塑料袋没有封口,随着倒下的动作,全都摞在封口处,越来越多,然后“轰——”地泻了下来。
一地的“纸元宝”。
金黄,明亮,被过窗而入的碎风吹得飒飒响。
温白:“……”
如果忽略地上的物件,那声响还挺好听。
周伟深深闭了闭眼:“都是我叠的。”
温白看着那堆成山的小元宝:“全部?”
周伟:“全部。”
“我白天的活,就是叠元宝。”
温白敏锐地抓住了周伟话中的“白天”两个字:“那晚上呢?”
周伟抽了抽鼻子,几乎要哭出来:“烧元宝。”
温白:“…………”
白天叠元宝,晚上烧元宝。
二十四小时工作制,是个人都遭不住。
看把孩子糟蹋成什么样了。
“那这元宝是烧给谁的?”温白话一出口,心里就有了答案,“那个野鬼?”
周伟点了点头,默了一会儿后,又摇了摇头:“不是野鬼,是阴差。”
听到“阴差”两个字,温白差点没被脚边的元宝绊倒。
阴差?公家事?
他怎么也没想到,性质一下子从“小偷小摸”变成了“贪污腐败”?
还这么刚好地凑到陆征眼皮子底下。
温白小心打量了他“脾气不太好の老板”一眼,见他神色未变,心思刚放下来,陆征嘴角却微扬了下。
阴差:危。
紧接着,陆征放下杯子,视线落在周伟身上:“是吗。”
明明是问句,可因为他刻意放缓的语气,莫名带了点凉意。
温白:“……”
陆征总算来了点兴致:“他说他是阴差?”
周伟打了个冷颤:“嗯。”
温白:“他说是,你就信了?”
“那也不是,他有工作牌的,”周伟挠了挠头,“我看过了。”
“工作牌?”温白走过来,“什么样的?”
周伟用手比划了一下:“就普通的工作牌那么大,底下是东岳阴司的落款,最上端还有‘天下太平’几个字。”
“我小时候见过,所以认识。”
听他这么说,温白还有些诧异:“你小时候见过阴差?”
“嗯,”周伟摸了摸鼻子,“中元阴气最重的时候,见过一两次,我爷爷说我有阴缘,所以就一直想让我继承这铺子。”

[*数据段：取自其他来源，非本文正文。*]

import Summits.MatrixMultiplication.MatrixMultiplication.Theorems.SaturationLadderTwinRestriction
import Summits.MatrixMultiplication.MatrixMultiplication.Theorems.SaturationLadderTwinDiagonal
import Literature.Computability.AlgebraicComplexity.RectangularExponentSubadditivity
import HarnessLib

/-!
# SaturationLadder — twin rung, the level-1 twin laser method as ONE real inequality

Route `SaturationLadder` (sub-problem `MatrixMultiplication`), support for the aside
`TwinSaturation` (stmt-MatrixMultiplication-30539).  Assembly of the tensor layer
(`Theorems/SaturationLadderTwinRestriction.lean`: `twChain`, `omegaRect_tw_le_of_card`, over
`R̃(TW_b) ≤ 2b+3` of `Theorems/SaturationLadderTwinCW.lean`) with the combinatorial layer
(`Theorems/SaturationLadderTwinDiagonal.lean`: `twDiagonal`).  RESULT (`omegaRect_tw_le_of_count`):
for `b = 2^j` and counts `n₁, n₂, n₃, n₅, n₆` of the letters `(1,1,0), (0,1,1), (1,0,1), (2,0,0), (0,0,2)`,
`N = n₁ + n₂ + n₃ + n₅ + n₆ ≥ 1`, and any real `e` with

  `(2^{j+1} + 3)^N · (N+1)^63 · 192 · exp(4 √(log 6 + N log 27)) ≤ 2^{N · min(H(X), H(Y), H(Z)) + e}`,
  `X = (n₂+n₆, n₁+n₃, n₅)/N`, `Y = (n₃+n₅+n₆, n₁+n₂, 0)/N`, `Z = (n₁+n₅, n₂+n₃, n₆)/N`,

one has **`ω(j n₁, (j+1) n₂ + n₁, (j+1) n₃ + n₅) ≤ e`**, and (`omegaRect_one_tw_le`, homogeneity,
Lotti–Romani 1983) **`ω(1, ((j+1) n₂ + n₁)/(j n₁), ((j+1) n₃ + n₅)/(j n₁)) ≤ e/(j n₁)`**.  This is the
complete first-power laser method on the twin tensor with the linear identification of the quadratic
letter, reduced to a single explicit inequality between elementary functions of six naturals and one
real: the rung `TwinSaturation` (`∃ C, ∀ t < 1, ∃ r ≤ C · 3^{1/(1−t)}, ω(1,t,r) ≤ 1 + r`) now needs only
the real-analysis verification of this inequality along the cell's closed-form families
(`(η, κ) = (1, 17/20)`, `β ≥ 64`; evidence `twin-family-tables-g8.txt` on the item) plus
`omegaRect_mono'` / `expSaturation_holds` below the threshold — no further tensor or counting argument.

References: Coppersmith–Winograd 1990 §6–8 [CoppersmithWinograd1990]; Le Gall 2014 App. A
[LeGall2014]; Alman–Duan–Vassilevska Williams–Xu–Xu–Zhou 2025 Thm. 3.2
[AlmanDuanVassilevskaWilliamsXuXuZhou2025]; Lotti–Romani 1983 [LottiRomani1983].
No new definitions, no named facts, no sorry.
-/

set_option linter.dupNamespace false
-- (single-conjunct summit: the namespace repeats `MatrixMultiplication`)

noncomputable section

open Finset
open scoped BigOperators

namespace Summit.MatrixMultiplication.MatrixMultiplication.Theorems.SaturationLadderTwinPipeline

open Literature.Computability.AlgebraicComplexity
open Summit.MatrixMultiplication.MatrixMultiplication.Theorems.SaturationLadderTwinRestriction
  (omegaRect_tw_le_of_card)
open Summit.MatrixMultiplication.MatrixMultiplication.Theorems.SaturationLadderTwinDiagonal
  (twDiagonal)

/-- **The level-1 twin laser method as one inequality.**  If
`(2^{j+1}+3)^N · (N+1)^63 · 192 · exp(4 √(log 6 + N log 27)) ≤ 2^{N · min(H X, H Y, H Z) + e}`
for the five-letter type `(n₁, n₂, n₃, n₅, n₆)`, then `ω(j n₁, (j+1) n₂ + n₁, (j+1) n₃ + n₅) ≤ e`.
[cite: AlmanDuanVassilevskaWilliamsXuXuZhou2025, Thm. 3.2] [cite: LeGall2014, Appendix A.3] -/
theorem omegaRect_tw_le_of_count (j n₁ n₂ n₃ n₅ n₆ : ℕ) (hN : 0 < n₁ + n₂ + n₃ + n₅ + n₆) (e : ℝ)
    (hcount : ((2 : ℝ) ^ (j + 1) + 3) ^ (n₁ + n₂ + n₃ + n₅ + n₆) *
        ((((((n₁ + n₂ + n₃ + n₅ + n₆ : ℕ)) : ℝ)) + 1) ^ 63 * 192 *
          Real.exp (4 * Real.sqrt (Real.log 6 +
            (((n₁ + n₂ + n₃ + n₅ + n₆ : ℕ)) : ℝ) * Real.log 27))) ≤
      (2 : ℝ) ^ ((((n₁ + n₂ + n₃ + n₅ + n₆ : ℕ)) : ℝ) *
          min (shannonEntropy ![((n₂ : ℝ) + n₆) / (n₁ + n₂ + n₃ + n₅ + n₆ : ℕ),
              ((n₁ : ℝ) + n₃) / (n₁ + n₂ + n₃ + n₅ + n₆ : ℕ), (n₅ : ℝ) / (n₁ + n₂ + n₃ + n₅ + n₆ : ℕ)])
            (min (shannonEntropy ![((n₃ : ℝ) + n₅ + n₆) / (n₁ + n₂ + n₃ + n₅ + n₆ : ℕ),
              ((n₁ : ℝ) + n₂) / (n₁ + n₂ + n₃ + n₅ + n₆ : ℕ), 0])
              (shannonEntropy ![((n₁ : ℝ) + n₅) / (n₁ + n₂ + n₃ + n₅ + n₆ : ℕ),
                ((n₂ : ℝ) + n₃) / (n₁ + n₂ + n₃ + n₅ + n₆ : ℕ),
                (n₆ : ℝ) / (n₁ + n₂ + n₃ + n₅ + n₆ : ℕ)])) + e)) :
    omegaRect ℂ ((j : ℝ) * n₁) (((j : ℝ) + 1) * n₂ + n₁) (((j : ℝ) + 1) * n₃ + n₅) ≤ e := by
  obtain ⟨Δ, hS, hcnt, hfree, hsize⟩ := twDiagonal n₁ n₂ n₃ n₅ n₆ hN
  -- `Δ` is non-empty
  have hV : 1 ≤ Δ.card := by
    by_contra h0
    have h0' : Δ.card = 0 := by omega
    rw [h0', Nat.cast_zero, zero_mul, zero_mul, zero_mul] at hsize
    exact absurd hsize (not_le.2 (by positivity))
  -- `(2^{j+1}+3)^N ≤ |Δ| · 2^e`
  have hcard : ((2 : ℝ) ^ (j + 1) + 3) ^ (n₁ + n₂ + n₃ + n₅ + n₆) ≤ (Δ.card : ℝ) * (2 : ℝ) ^ e := by
    rw [Real.rpow_add (by norm_num : (0 : ℝ) < 2)] at hcount
    have hJ0 : (0 : ℝ) < ((((((n₁ + n₂ + n₃ + n₅ + n₆ : ℕ)) : ℝ)) + 1) ^ 63 * 192 *
        Real.exp (4 * Real.sqrt (Real.log 6 +
          (((n₁ + n₂ + n₃ + n₅ + n₆ : ℕ)) : ℝ) * Real.log 27))) := by positivity
    have h2e : (0 : ℝ) ≤ (2 : ℝ) ^ e := by positivity
    nlinarith [hcount, hJ0, h2e, mul_le_mul_of_nonneg_right hsize h2e]
  have h := omegaRect_tw_le_of_card j n₁ n₂ n₃ 0 n₅ (n₁ + n₂ + n₃ + n₅ + n₆) hN Δ hS hcnt hfree hV
    e hcard
  rw [Nat.cast_zero, add_zero] at h
  exact h

/-- **Homogeneous form**: under the same count condition, for `j, n₁ ≥ 1`,
`ω(1, ((j+1) n₂ + n₁)/(j n₁), ((j+1) n₃ + n₅)/(j n₁)) ≤ e/(j n₁)` (`ω(νx, νy, νz) = ν ω(x,y,z)`,
Lotti–Romani 1983). [cite: LottiRomani1983, §1 (p. 173)] -/
theorem omegaRect_one_tw_le (j n₁ n₂ n₃ n₅ n₆ : ℕ) (hj : 0 < j) (hn₁ : 0 < n₁) (e : ℝ)
    (hcount : ((2 : ℝ) ^ (j + 1) + 3) ^ (n₁ + n₂ + n₃ + n₅ + n₆) *
        ((((((n₁ + n₂ + n₃ + n₅ + n₆ : ℕ)) : ℝ)) + 1) ^ 63 * 192 *
          Real.exp (4 * Real.sqrt (Real.log 6 +
            (((n₁ + n₂ + n₃ + n₅ + n₆ : ℕ)) : ℝ) * Real.log 27))) ≤
      (2 : ℝ) ^ ((((n₁ + n₂ + n₃ + n₅ + n₆ : ℕ)) : ℝ) *
          min (shannonEntropy ![((n₂ : ℝ) + n₆) / (n₁ + n₂ + n₃ + n₅ + n₆ : ℕ),
              ((n₁ : ℝ) + n₃) / (n₁ + n₂ + n₃ + n₅ + n₆ : ℕ), (n₅ : ℝ) / (n₁ + n₂ + n₃ + n₅ + n₆ : ℕ)])
            (min (shannonEntropy ![((n₃ : ℝ) + n₅ + n₆) / (n₁ + n₂ + n₃ + n₅ + n₆ : ℕ),
              ((n₁ : ℝ) + n₂) / (n₁ + n₂ + n₃ + n₅ + n₆ : ℕ), 0])
              (shannonEntropy ![((n₁ : ℝ) + n₅) / (n₁ + n₂ + n₃ + n₅ + n₆ : ℕ),
                ((n₂ : ℝ) + n₃) / (n₁ + n₂ + n₃ + n₅ + n₆ : ℕ),
                (n₆ : ℝ) / (n₁ + n₂ + n₃ + n₅ + n₆ : ℕ)])) + e)) :
    omegaRect ℂ 1 ((((j : ℝ) + 1) * n₂ + n₁) / ((j : ℝ) * n₁))
        ((((j : ℝ) + 1) * n₃ + n₅) / ((j : ℝ) * n₁)) ≤ e / ((j : ℝ) * n₁) := by
  have hN : 0 < n₁ + n₂ + n₃ + n₅ + n₆ := by omega
  have h := omegaRect_tw_le_of_count j n₁ n₂ n₃ n₅ n₆ hN e hcount
  have hν : (0 : ℝ) < (j : ℝ) * n₁ := by
    have hj' : (0 : ℝ) < j := by exact_mod_cast hj
    have hn' : (0 : ℝ) < n₁ := by exact_mod_cast hn₁
    exact mul_pos hj' hn'
  have hhom := LottiRomani1983_homogeneous ℂ hν.le zero_le_one
    (by positivity : (0 : ℝ) ≤ (((j : ℝ) + 1) * n₂ + n₁) / ((j : ℝ) * n₁))
    (by positivity : (0 : ℝ) ≤ (((j : ℝ) + 1) * n₃ + n₅) / ((j : ℝ) * n₁))
  rw [mul_one, mul_div_cancel₀ _ hν.ne', mul_div_cancel₀ _ hν.ne'] at hhom
  rw [hhom] at h
  rw [le_div_iff₀ hν]
  linarith

end Summit.MatrixMultiplication.MatrixMultiplication.Theorems.SaturationLadderTwinPipeline

end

说到这里,周伟肩膀一下子耷下来:“如果不是阴差,我早让爷爷请道士来驱鬼了。”
温白心想也是,如果只是野鬼,以周伟这种“见鬼经验丰富”的体质,不至于随他驱使,总会有些门道。
可如果是阴差,那事情性质就不一样了。
避无可避,哪怕生前再小心,最后总归都要在阴司跟前走一趟的。
温白和陆征对视一眼,没说话。
最后他压着声音,走到陆征身旁:“真是阴差?”
陆征起身,挑了个离得近的铜盆,捻了一小撮已经凉透的元宝灰。
“骗人的把戏。”
温白乖巧蹲下,抬眸看他:“意思是有人冒用阴差的身份行事?”
陆征“嗯”了一声,没什么情绪地说道:“元宝成色一般,半路出家,手艺不够,叠的多,能用的少,打发打发路边孤魂可以。”
一边说着,一边起身:“他们用不上这些东西。”
“他们”,指的自然是东岳底下的阴差。
“等等,”温白注意到陆征刚说的一句话,“你说手艺不够?”
看在温白的面子上,陆征勉强评价:“半吊子水平。”
“那这么多元宝,有多少是能用的?”温白莫名有些紧张。
陆征扫了一眼:“一成吧。”
温白:“…………”
那就是半吊子水平都没有。
温白:“那如果手艺够呢?”
陆征:“你面前那个铜盆,足够打发了。”
温白:“……”
他默默回头,看了看那座元宝山,又看了看满屋子的铜盆,再看了看因为昼夜不歇叠元宝、烧元宝,整双手都有些金灿灿的周伟:“……”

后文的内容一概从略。